* _Exercise_:
For the records that follow, please set down exactly the lines between the one holding "have h1 : (1 : ℤ) ≤ ∑ x, v x ^ 2 := by" and the one holding "obtain ⟨K₀, hK₀, hK₀4⟩ := hK y₀", inclusive, and only those.

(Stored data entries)
import Summits.QuantumAdvantage.QuantumAdvantage.Theorems.CubicForrelationNearExactIsExactTwelveT1Dead

/-!
# Crux `CubicForrelation.NearExactIsExact` (stmt-QuantumAdvantage-14043) — n = 12, type O with base set `960` at `Φ ≥ 931/1024`: no wild point
  survives, so the side sits at `932/1024` — where it is already dead (`tw19_isolation_ge_932`)

Certificate seat `b2b-cforr-cert` (gen 19).  HONEST FRAMING: a kernel-checked lemma (standard axioms) closing the `960`-configuration of the
type-O branch on the rung `931/1024` at `n = 12`; by itself NO new value of `θ₁₂` (the level-`≥ 6` pairs of the window remain).  NOT summit
progress.

`to19_typeO_E960_ge931_false`: cubic `f, g` on 12 bits, `W_g = 16u`, some `u(x)` odd, base set `#E = 960`, `Φ(f,g) ≥ 931/1024` — impossible.
Proof.  Budget: `Σ τ² = 2¹⁷(1 − Φ) ≤ 11904 = 4096 + 8·960 + 128`, so the wild function `v` (`τ = τ₀ + 8v`, `X ≥ 16v²`) has `Σ v² ≤ 8`.
The partner identity (`to18_typeO_partner_identity`) with `Ê ∈ 64ℤ` (`to18_char_sum_E960`) reads `v̂(y) = 8·K(y)` with
`K(y) = 4(−1)^{g(y)} − 64 s_b [y = c₁] + 4 s_b m(y) − u_f(y) ≡ −u_f(y) (mod 4)`, and `|v̂(y)| ≤ Σ|v| ≤ Σ v² ≤ 8` gives `K(y) ∈ {0, ±1}`.
If `v ≡ 0` then `Σ τ² = 11776`, `Φ = 932/1024`, contradicting `tw19_isolation_ge_932` (`Φ ≥ 932/1024 ⇒ Φ = 1`).  Otherwise some `v̂(y₀) ≠ 0`
(Parseval), `K(y₀) = ±1`, `u_f(y₀)` is odd, so `f` is type O and EVERY `u_f(y)` is odd (`TypeOTwelve.typeO_of_exists_odd`), every `K(y) = ±1`,
`Σ v̂² = 64·4096`, `Σ v² = 64 > 8`.  With `…TwelveTypeO931Shape` (base set `960` is forced on the rung) this CLOSES THE TYPE-O BRANCH of the rung
`931/1024`: a cubic pair with `931/1024 ≤ Φ < 932/1024` has no type-O side.

References: Kasami–Tokura (1970); MacWilliams–Sloane (1977) Ch. 15; O'Donnell (2014) §1.4.  Axioms: the standard three.
-/

set_option linter.dupNamespace false -- D-0017: single-problem summit ⇒ `QuantumAdvantage.QuantumAdvantage` by design

noncomputable section

namespace Summit.QuantumAdvantage.QuantumAdvantage.Theorems.CubicForrelation.NearExactIsExact

open Finset
open Literature.Computability.QuantumComplexity
open Literature.Computability.QuantumComplexity.BuzetChailloux (bxor zeroVec bxor_bxor_cancel_left bxor_zeroVec zeroVec_bxor bxor_comm
  bxor_self twist_zeroVec_right twist_bxor_right)
open Literature.Computability.QuantumComplexity.DerivativeWalsh (W sum_W_sq)
open Literature.Computability.QuantumComplexity.Simon (twist_eq_one_or)
open Summit.QuantumAdvantage.QuantumAdvantage.Theorems.NearExactIsExact.Negative (TypeOTwelve.typeO_of_exists_odd)

/-- **No type-O side with base set `960` at `Φ ≥ 931/1024`** (12 bits; given the partner's Ax-level data `W_f = 16u_f`).  See the module
docstring.  NOT summit progress. [this work] -/
theorem to19_typeO_E960_ge931_false (f g : (Fin (6 + 6) → Bool) → Bool) (hf : IsDegLeFun 3 f) (hg : IsDegLeFun 3 g)
    (u : (Fin (6 + 6) → Bool) → ℤ) (hu : ∀ x, W (fun y => signOf (g y)) x = (2 : ℝ) ^ 4 * (u x : ℝ))
    (hodd : ∃ x, Odd (u x)) (hE : #(univ.filter fun x : Fin (6 + 6) → Bool => (Odd (u x / 2) ↔ Odd (u x / 2 / 2))) = 960)
    (hΦ : (931 / 1024 : ℝ) ≤ forrelation f g)
    (uf : (Fin (6 + 6) → Bool) → ℤ) (huf : ∀ y, W (fun x => signOf (f x)) y = (2 : ℝ) ^ 4 * (uf y : ℝ)) : False := by
  classical
  have hall : ∀ x, Odd (u x) := TypeOTwelve.typeO_of_exists_odd g u hg hu hodd
  have hu' : ∀ x, W (fun y => signOf (g y)) x = (2 : ℝ) ^ (2 * 2) * (u x : ℝ) := fun x => (hu x).trans (by norm_num)
  have hd1 : IsDegLeFun 1 (fun x => decide (Odd (u x / 2))) := z2_digitOne 2 g u hg hu' hall
  have hd2 : IsDegLeFun 3 (fun x => decide (Odd (u x / 2 / 2))) := z2_digitTwo 2 g u hg hu' hall
  obtain ⟨c₁, b₁, hcb⟩ := stub_affineForm (6 + 6) _ hd1
  set E := univ.filter (fun x : Fin (6 + 6) → Bool => (Odd (u x / 2) ↔ Odd (u x / 2 / 2))) with hEdef
  have hdegE : IsDegLeFun (2 + 1) (fun x => (decide (Odd (u x / 2)) ^^ decide (Odd (u x / 2 / 2))) ^^ true) :=
    tb_isDegLeFun_xor_const (bb_isDegLeFun_bxor (hd1.mono (by norm_num)) hd2) true
  have hsetE : (univ.filter fun x : Fin (6 + 6) → Bool =>
      ((decide (Odd (u x / 2)) ^^ decide (Odd (u x / 2 / 2))) ^^ true) = true) = E := by
    rw [hEdef]
    apply filter_congr
    intro x _
    by_cases h1 : Odd (u x / 2) <;> by_cases h2 : Odd (u x / 2 / 2) <;> simp [h1, h2]
  have hsumE : (∑ x, (if (Odd (u x / 2) ↔ Odd (u x / 2 / 2)) then 1 else 0 : ℤ)) = #E := by rw [sum_boole]
  -- budget and the wild function
  have hbud := tw12_budget f g u hu
  have hT : (∑ x, (u x - 4 * sZ (f x)) ^ 2 : ℤ) ≤ 11904 := by
    have h' : ((∑ x, (u x - 4 * sZ (f x)) ^ 2 : ℤ) : ℝ) ≤ 11904 := by rw [hbud]; linarith
    exact_mod_cast h'
  choose v hv using fun x => to12_pt_mod8 (u x) (sZ (f x)) (hall x) (tp_sZ_cases (f x))
  set τ₀ : (Fin (6 + 6) → Bool) → ℤ := fun x =>
    sZ (decide (Odd (u x / 2))) * (1 - 4 * (if (Odd (u x / 2) ↔ Odd (u x / 2 / 2)) then 1 else 0)) with hτ₀def
  have hvx : ∀ x, u x - 4 * sZ (f x) = τ₀ x + 8 * v x := fun x => hv x
  have hτ₀val : ∀ x, τ₀ x = 1 ∨ τ₀ x = -1 ∨ τ₀ x = 3 ∨ τ₀ x = -3 := by
    intro x
    simp only [τ₀]
    rcases tp_sZ_cases (decide (Odd (u x / 2))) with h | h <;> rw [h] <;> split_ifs <;> norm_num
  have hτ₀sq : ∀ x, τ₀ x ^ 2 = 1 + 8 * (if (Odd (u x / 2) ↔ Odd (u x / 2 / 2)) then 1 else 0 : ℤ) := by
    intro x
    simp only [τ₀]
    rcases tp_sZ_cases (decide (Odd (u x / 2))) with h | h <;> rw [h] <;> split_ifs <;> norm_num
  have hsumτ₀ : ∑ x, τ₀ x ^ 2 = 11776 := by
    rw [sum_congr rfl fun x _ => hτ₀sq x, sum_add_distrib, ← mul_sum, hsumE, sum_const, card_univ, Fintype.card_fun,
      Fintype.card_bool, Fintype.card_fin]
    change (4096 : ℕ) • (1 : ℤ) + 8 * ((#E : ℕ) : ℤ) = 11776
    rw [hE]; norm_num
  -- `X ≥ 16 v²` pointwise, hence `Σ v² ≤ 8`
  have hX16 : ∀ x, 16 * v x ^ 2 ≤ (τ₀ x + 8 * v x) ^ 2 - τ₀ x ^ 2 := by
    intro x
    have hv3 : v x = 0 ∨ 1 ≤ v x ∨ v x ≤ -1 := by omega
    rcases hv3 with h0 | h1 | h1
    · rw [h0]; ring_nf; rfl
    · rcases hτ₀val x with h | h | h | h <;> rw [h] <;> nlinarith
    · rcases hτ₀val x with h | h | h | h <;> rw [h] <;> nlinarith
  have hTdec : (∑ x, (u x - 4 * sZ (f x)) ^ 2 : ℤ) = ∑ x, τ₀ x ^ 2 + ∑ x, ((τ₀ x + 8 * v x) ^ 2 - τ₀ x ^ 2) := by
    rw [← sum_add_distrib]
    exact sum_congr rfl fun x _ => by rw [hvx x]; ring
  have hv2 : ∑ x, v x ^ 2 ≤ 8 := by
    have h1 : 16 * ∑ x, v x ^ 2 ≤ ∑ x, ((τ₀ x + 8 * v x) ^ 2 - τ₀ x ^ 2) := by rw [mul_sum]; exact sum_le_sum fun x _ => hX16 x
    rw [hTdec, hsumτ₀] at hT
    linarith
  -- `v ≢ 0` (else `Φ = 932/1024`, dead by `tw19_isolation_ge_932`)
  have hvne : ∃ x, v x ≠ 0 := by
    by_contra hnone
    push Not at hnone
    have hT0 : (∑ x, (u x - 4 * sZ (f x)) ^ 2 : ℤ) = 11776 := by
      rw [hTdec, hsumτ₀, sum_eq_zero fun x _ => by rw [hnone x]; ring]; ring
    have hΦ932 : forrelation f g = 932 / 1024 := by
      have : ((11776 : ℤ) : ℝ) = (2 : ℝ) ^ 17 * (1 - forrelation f g) := by rw [← hT0]; exact hbud
      norm_num at this; linarith
    have h1 := tw19_isolation_ge_932 f g hf hg (by rw [hΦ932])
    rw [hΦ932] at h1
    norm_num at h1
  -- Parseval for `v`
  set Vh : (Fin (6 + 6) → Bool) → ℝ := fun y => ∑ x, (v x : ℝ) * twist x y with hVh
  have hParsV : ∑ y, Vh y ^ 2 = 4096 * ((∑ x, v x ^ 2 : ℤ) : ℝ) := by
    have h := sum_W_sq (n := 6 + 6) (fun x => (v x : ℝ))
    unfold W at h
    rw [h]; push_cast; norm_num
  -- `|Vh| ≤ 8`
  have hVle : ∀ y, |Vh y| ≤ 8 := by
    intro y
    have h1 : |Vh y| ≤ ∑ x, |(v x : ℝ)| := by
      calc |Vh y| ≤ ∑ x, |(v x : ℝ) * twist x y| := abs_sum_le_sum_abs _ _
        _ = ∑ x, |(v x : ℝ)| := sum_congr rfl fun x _ => by
            rw [abs_mul]; rcases twist_eq_one_or x y with h | h <;> rw [h] <;> simp
    have h2 : ∑ x, |(v x : ℝ)| ≤ ∑ x, ((v x : ℝ)) ^ 2 := sum_le_sum fun x _ => by
      rw [← sq_abs]
      rcases eq_or_ne (v x) 0 with h | h
      · rw [h]; simp
      · have : (1 : ℝ) ≤ |(v x : ℝ)| := by
          rw [← Int.cast_abs]; exact_mod_cast Int.one_le_abs h
        nlinarith
    have h3 : ∑ x, ((v x : ℝ)) ^ 2 ≤ 8 := by
      have : ((∑ x, v x ^ 2 : ℤ) : ℝ) ≤ 8 := by exact_mod_cast hv2
      push_cast at this; exact this
    linarith
  -- the partner identity with `Ê ∈ 64ℤ`: `Vh(y) = 8·K(y)`, `K ≡ −u_f (mod 4)` (indeed `K + u_f ∈ 4ℤ`)
  have hK : ∀ y, ∃ K : ℤ, Vh y = 8 * (K : ℝ) ∧ 4 ∣ K + uf y := by
    intro y
    have h := to18_typeO_partner_identity f g u hu v hv c₁ b₁ hcb uf huf y
    rw [← hEdef] at h
    obtain ⟨m, -, hm⟩ := to18_char_sum_E960 _ hdegE (by rw [hsetE]; exact hE) (bxor c₁ y)
    rw [hsetE] at hm
    rw [hm] at h
    change 64 * (uf y : ℝ) = 256 * signOf (g y) - signOf b₁ * ((if bxor c₁ y = (fun _ => false) then (2 : ℝ) ^ (6 + 6) else 0) -
      4 * (64 * (m : ℝ))) - 8 * Vh y at h
    have hsb : signOf b₁ = 1 ∨ signOf b₁ = -1 := by cases b₁ <;> simp [signOf]
    by_cases hz : bxor c₁ y = (fun _ => false)
    · rw [if_pos hz] at h
      refine ⟨4 * sZ (g y) - 64 * sZ b₁ + 4 * sZ b₁ * m - uf y, ?_, ⟨sZ (g y) - 16 * sZ b₁ + sZ b₁ * m, by ring⟩⟩
      push_cast; rw [tp_sZ_cast, tp_sZ_cast]
      rcases hsb with hs | hs <;> rw [hs] at h ⊢ <;> norm_num at h ⊢ <;> linarith
    · rw [if_neg hz] at h
      refine ⟨4 * sZ (g y) + 4 * sZ b₁ * m - uf y, ?_, ⟨sZ (g y) + sZ b₁ * m, by ring⟩⟩
      push_cast; rw [tp_sZ_cast, tp_sZ_cast]
      rcases hsb with hs | hs <;> rw [hs] at h ⊢ <;> norm_num at h ⊢ <;> linarith
  -- some `Vh(y₀) ≠ 0`
  have hy₀ : ∃ y₀, Vh y₀ ≠ 0 := by
    by_contra hnone
    push Not at hnone
    have h0 : ∑ y, Vh y ^ 2 = 0 := sum_eq_zero fun y _ => by rw [hnone y]; ring
    rw [hParsV] at h0
    obtain ⟨x₀, hx₀⟩ := hvne
    have h1 : (1 : ℤ) ≤ ∑ x, v x ^ 2 := by
      have : v x₀ ^ 2 ≤ ∑ x, v x ^ 2 := single_le_sum (f := fun x => v x ^ 2) (fun x _ => sq_nonneg _) (mem_univ x₀)
      have : 1 ≤ v x₀ ^ 2 := by
        have : v x₀ ≤ -1 ∨ 1 ≤ v x₀ := by omega
        rcases this with h | h <;> nlinarith
      linarith
    have : (1 : ℝ) ≤ ((∑ x, v x ^ 2 : ℤ) : ℝ) := by exact_mod_cast h1
    linarith
  obtain ⟨y₀, hy₀⟩ := hy₀
  -- there `K(y₀) = ±1`, so `u_f(y₀)` is odd and `f` is type O
  obtain ⟨K₀, hK₀, hK₀4⟩ := hK y₀
  have hK₀ne : K₀ ≠ 0 := by rintro rfl; exact hy₀ (by rw [hK₀]; simp)
  have hK₀abs : |(K₀ : ℝ)| ≤ 1 := by
    have h := hVle y₀; rw [hK₀, abs_mul, abs_of_pos (by norm_num : (0 : ℝ) < 8)] at h; linarith
  have hK₀one : K₀ = 1 ∨ K₀ = -1 := by
    have h1 : |K₀| ≤ 1 := by
      have h2 : ((|K₀| : ℤ) : ℝ) ≤ 1 := by rw [Int.cast_abs]; exact hK₀abs
      exact_mod_cast h2
    rcases abs_le.1 h1 with ⟨h2, h3⟩
    omega
  have hufodd : Odd (uf y₀) := by
    rw [Int.odd_iff]
    obtain ⟨q, hq⟩ := hK₀4
    rcases hK₀one with h | h <;> rw [h] at hq <;> omega
  have hallf : ∀ y, Odd (uf y) := TypeOTwelve.typeO_of_exists_odd f uf hf huf ⟨y₀, hufodd⟩
  -- hence every `K(y)` is odd, `|K(y)| = 1`, `Vh(y)² = 64` everywhere, `Σ v² = 64`
  have h64 : ∀ y, Vh y ^ 2 = 64 := by
    intro y
    obtain ⟨K, hKy, hK4⟩ := hK y
    have hKodd : Odd K := by
      have h1 := hallf y
      rw [Int.odd_iff] at h1 ⊢
      obtain ⟨q, hq⟩ := hK4
      omega
    have hKabs : |(K : ℝ)| ≤ 1 := by
      have h := hVle y; rw [hKy, abs_mul, abs_of_pos (by norm_num : (0 : ℝ) < 8)] at h; linarith
    have hK1 : K = 1 ∨ K = -1 := by
      have h1 : |K| ≤ 1 := by
        have h2 : ((|K| : ℤ) : ℝ) ≤ 1 := by rw [Int.cast_abs]; exact hKabs
        exact_mod_cast h2
      rcases abs_le.1 h1 with ⟨h2, h3⟩
      obtain ⟨j, hj⟩ := hKodd
      omega
    rw [hKy]
    rcases hK1 with h | h <;> rw [h] <;> norm_num
  have hsum : ∑ y, Vh y ^ 2 = 4096 * 64 := by
    rw [sum_congr rfl fun y _ => h64 y, sum_const, card_univ, Fintype.card_fun, Fintype.card_bool, Fintype.card_fin]
    norm_num
  rw [hParsV] at hsum
  have : ((∑ x, v x ^ 2 : ℤ) : ℝ) = 64 := by linarith
  have : (∑ x, v x ^ 2 : ℤ) = 64 := by exact_mod_cast this
  linarith

/-- **No type-O side with base set `960` at `Φ ≥ 931/1024`**, packaged without the partner's Ax-level data.  NOT summit progress. [this work] -/
theorem to19_typeO_E960_ge931_false' (f g : (Fin (6 + 6) → Bool) → Bool) (hf : IsDegLeFun 3 f) (hg : IsDegLeFun 3 g)
    (u : (Fin (6 + 6) → Bool) → ℤ) (hu : ∀ x, W (fun y => signOf (g y)) x = (2 : ℝ) ^ 4 * (u x : ℝ))
    (hodd : ∃ x, Odd (u x)) (hE : #(univ.filter fun x : Fin (6 + 6) → Bool => (Odd (u x / 2) ↔ Odd (u x / 2 / 2))) = 960)
    (hΦ : (931 / 1024 : ℝ) ≤ forrelation f g) : False := by
  obtain ⟨uf, huf⟩ := tw_base (n := 6 + 6) f hf 4 (by norm_num)
  exact to19_typeO_E960_ge931_false f g hf hg u hu hodd hE hΦ uf huf

end Summit.QuantumAdvantage.QuantumAdvantage.Theorems.CubicForrelation.NearExactIsExact

end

* _Task output_:
    have h1 : (1 : ℤ) ≤ ∑ x, v x ^ 2 := by
      have : v x₀ ^ 2 ≤ ∑ x, v x ^ 2 := single_le_sum (f := fun x => v x ^ 2) (fun x _ => sq_nonneg _) (mem_univ x₀)
      have : 1 ≤ v x₀ ^ 2 := by
        have : v x₀ ≤ -1 ∨ 1 ≤ v x₀ := by omega
        rcases this with h | h <;> nlinarith
      linarith
    have : (1 : ℝ) ≤ ((∑ x, v x ^ 2 : ℤ) : ℝ) := by exact_mod_cast h1
    linarith
  obtain ⟨y₀, hy₀⟩ := hy₀
  -- there `K(y₀) = ±1`, so `u_f(y₀)` is odd and `f` is type O
  obtain ⟨K₀, hK₀, hK₀4⟩ := hK y₀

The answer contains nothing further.